**Exercise instructions:** Scan the entries below for "commutation" and copy each line that holds it.

---------- Extracted records ----------

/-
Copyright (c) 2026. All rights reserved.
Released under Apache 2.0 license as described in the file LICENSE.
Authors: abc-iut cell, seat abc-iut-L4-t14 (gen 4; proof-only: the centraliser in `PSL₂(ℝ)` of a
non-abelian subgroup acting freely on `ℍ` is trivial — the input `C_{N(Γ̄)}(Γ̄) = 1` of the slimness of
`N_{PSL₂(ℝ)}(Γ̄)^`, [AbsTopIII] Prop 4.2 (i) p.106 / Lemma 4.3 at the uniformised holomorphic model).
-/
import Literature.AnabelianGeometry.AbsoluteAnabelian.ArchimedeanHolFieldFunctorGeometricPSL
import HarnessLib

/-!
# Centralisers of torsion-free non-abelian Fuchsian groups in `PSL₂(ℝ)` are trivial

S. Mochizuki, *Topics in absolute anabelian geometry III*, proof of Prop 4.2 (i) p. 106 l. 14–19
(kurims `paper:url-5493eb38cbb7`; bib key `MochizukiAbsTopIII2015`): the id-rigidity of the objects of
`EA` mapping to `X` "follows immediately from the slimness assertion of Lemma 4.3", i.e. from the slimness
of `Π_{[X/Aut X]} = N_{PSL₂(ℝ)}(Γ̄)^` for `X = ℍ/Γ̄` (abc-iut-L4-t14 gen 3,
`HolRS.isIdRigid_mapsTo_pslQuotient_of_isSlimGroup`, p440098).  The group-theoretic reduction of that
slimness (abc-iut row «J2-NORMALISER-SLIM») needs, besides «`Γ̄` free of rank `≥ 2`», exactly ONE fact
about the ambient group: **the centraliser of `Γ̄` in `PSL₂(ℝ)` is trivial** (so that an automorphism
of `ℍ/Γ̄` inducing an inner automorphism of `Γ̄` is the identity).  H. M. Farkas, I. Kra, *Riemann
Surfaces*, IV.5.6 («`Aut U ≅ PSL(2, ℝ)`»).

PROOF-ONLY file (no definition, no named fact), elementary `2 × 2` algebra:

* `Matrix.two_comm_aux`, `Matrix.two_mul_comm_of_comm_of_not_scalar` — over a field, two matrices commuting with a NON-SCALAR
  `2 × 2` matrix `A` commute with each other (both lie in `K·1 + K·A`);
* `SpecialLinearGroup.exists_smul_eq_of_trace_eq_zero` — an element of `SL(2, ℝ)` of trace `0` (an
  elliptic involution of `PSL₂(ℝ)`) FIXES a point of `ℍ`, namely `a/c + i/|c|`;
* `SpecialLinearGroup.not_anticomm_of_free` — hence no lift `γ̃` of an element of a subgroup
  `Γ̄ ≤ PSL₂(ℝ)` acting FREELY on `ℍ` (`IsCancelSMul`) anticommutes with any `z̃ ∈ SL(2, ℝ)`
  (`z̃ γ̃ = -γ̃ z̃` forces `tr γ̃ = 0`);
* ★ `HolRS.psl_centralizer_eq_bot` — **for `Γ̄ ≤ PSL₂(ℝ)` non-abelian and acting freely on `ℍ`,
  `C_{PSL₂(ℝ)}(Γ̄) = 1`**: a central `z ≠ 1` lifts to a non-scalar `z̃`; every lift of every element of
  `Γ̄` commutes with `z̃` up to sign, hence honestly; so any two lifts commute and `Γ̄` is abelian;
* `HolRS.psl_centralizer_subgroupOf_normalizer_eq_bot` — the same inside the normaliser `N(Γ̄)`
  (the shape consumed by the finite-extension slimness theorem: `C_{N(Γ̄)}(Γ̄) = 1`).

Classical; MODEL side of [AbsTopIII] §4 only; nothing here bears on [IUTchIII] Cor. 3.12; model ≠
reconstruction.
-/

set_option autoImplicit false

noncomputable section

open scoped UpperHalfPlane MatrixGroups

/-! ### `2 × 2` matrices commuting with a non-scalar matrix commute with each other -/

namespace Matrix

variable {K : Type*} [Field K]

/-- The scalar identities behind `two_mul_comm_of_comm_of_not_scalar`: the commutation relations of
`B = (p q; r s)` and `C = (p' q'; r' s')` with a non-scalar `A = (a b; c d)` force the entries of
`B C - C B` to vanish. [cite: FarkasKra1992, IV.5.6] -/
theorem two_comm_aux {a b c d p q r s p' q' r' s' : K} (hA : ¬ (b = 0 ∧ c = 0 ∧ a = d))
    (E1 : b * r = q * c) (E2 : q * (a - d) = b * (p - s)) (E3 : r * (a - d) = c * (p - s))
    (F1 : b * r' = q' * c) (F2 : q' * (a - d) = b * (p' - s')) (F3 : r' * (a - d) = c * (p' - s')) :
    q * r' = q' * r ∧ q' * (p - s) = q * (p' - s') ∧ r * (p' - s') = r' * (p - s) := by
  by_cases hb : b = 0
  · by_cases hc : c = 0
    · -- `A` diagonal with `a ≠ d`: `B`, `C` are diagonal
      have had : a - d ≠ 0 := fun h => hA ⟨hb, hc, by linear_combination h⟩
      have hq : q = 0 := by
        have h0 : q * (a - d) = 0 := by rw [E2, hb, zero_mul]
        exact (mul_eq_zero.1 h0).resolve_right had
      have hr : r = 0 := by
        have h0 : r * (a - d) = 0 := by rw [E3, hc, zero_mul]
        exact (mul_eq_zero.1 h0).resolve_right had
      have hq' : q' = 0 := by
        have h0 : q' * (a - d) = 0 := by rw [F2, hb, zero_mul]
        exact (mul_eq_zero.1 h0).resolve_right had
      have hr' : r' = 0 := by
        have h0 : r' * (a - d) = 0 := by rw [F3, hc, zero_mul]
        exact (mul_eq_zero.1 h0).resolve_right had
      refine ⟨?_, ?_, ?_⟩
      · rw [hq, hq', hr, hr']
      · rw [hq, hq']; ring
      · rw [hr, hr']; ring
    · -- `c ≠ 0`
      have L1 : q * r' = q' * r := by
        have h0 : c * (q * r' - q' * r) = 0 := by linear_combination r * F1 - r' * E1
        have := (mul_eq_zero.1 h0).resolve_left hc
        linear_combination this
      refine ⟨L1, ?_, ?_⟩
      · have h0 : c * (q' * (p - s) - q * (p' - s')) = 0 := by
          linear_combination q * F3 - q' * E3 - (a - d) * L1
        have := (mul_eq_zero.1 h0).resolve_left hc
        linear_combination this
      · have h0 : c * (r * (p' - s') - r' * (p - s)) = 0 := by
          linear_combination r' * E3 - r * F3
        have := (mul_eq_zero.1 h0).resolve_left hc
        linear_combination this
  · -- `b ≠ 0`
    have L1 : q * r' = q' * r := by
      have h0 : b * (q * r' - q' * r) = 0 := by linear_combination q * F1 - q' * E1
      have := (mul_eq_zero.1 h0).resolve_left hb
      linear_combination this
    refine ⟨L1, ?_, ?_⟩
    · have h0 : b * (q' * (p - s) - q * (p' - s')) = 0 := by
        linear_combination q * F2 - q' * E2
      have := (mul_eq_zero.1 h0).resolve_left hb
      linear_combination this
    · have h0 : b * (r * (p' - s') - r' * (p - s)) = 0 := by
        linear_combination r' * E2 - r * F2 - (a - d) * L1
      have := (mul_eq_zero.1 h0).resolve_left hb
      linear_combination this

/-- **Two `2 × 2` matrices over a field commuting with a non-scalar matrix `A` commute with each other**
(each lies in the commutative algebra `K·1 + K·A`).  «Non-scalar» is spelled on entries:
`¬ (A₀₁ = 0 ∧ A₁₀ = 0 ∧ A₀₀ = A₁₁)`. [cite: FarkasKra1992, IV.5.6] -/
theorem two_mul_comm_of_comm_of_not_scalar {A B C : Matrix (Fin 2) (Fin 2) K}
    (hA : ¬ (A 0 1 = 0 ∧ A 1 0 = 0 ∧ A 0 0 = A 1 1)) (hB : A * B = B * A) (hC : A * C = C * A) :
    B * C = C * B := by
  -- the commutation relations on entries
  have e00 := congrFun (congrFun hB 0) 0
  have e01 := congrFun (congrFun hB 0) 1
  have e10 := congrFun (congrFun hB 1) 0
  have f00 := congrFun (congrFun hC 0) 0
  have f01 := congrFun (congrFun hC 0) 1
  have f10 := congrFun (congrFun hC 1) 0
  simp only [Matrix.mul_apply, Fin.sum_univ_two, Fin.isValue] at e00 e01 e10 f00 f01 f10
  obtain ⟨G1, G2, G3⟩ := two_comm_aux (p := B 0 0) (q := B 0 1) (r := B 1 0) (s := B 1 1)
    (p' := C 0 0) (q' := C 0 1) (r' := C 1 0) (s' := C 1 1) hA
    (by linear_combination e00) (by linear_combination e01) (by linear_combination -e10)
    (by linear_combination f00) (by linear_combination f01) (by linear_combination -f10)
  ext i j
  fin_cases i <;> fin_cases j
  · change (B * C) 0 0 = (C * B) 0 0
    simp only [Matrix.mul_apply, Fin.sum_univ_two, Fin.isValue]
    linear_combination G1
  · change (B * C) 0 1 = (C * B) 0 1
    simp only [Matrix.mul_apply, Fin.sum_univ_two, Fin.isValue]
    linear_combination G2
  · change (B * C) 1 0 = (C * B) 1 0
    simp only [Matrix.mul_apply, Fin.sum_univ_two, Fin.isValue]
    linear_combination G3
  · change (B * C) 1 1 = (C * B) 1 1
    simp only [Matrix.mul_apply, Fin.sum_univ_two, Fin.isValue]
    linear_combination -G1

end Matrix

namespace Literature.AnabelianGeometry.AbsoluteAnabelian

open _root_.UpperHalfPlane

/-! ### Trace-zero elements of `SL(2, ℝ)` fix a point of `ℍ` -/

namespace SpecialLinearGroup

----------

**Reply to the task:**
/-- The scalar identities behind `two_mul_comm_of_comm_of_not_scalar`: the commutation relations of
  -- the commutation relations on entries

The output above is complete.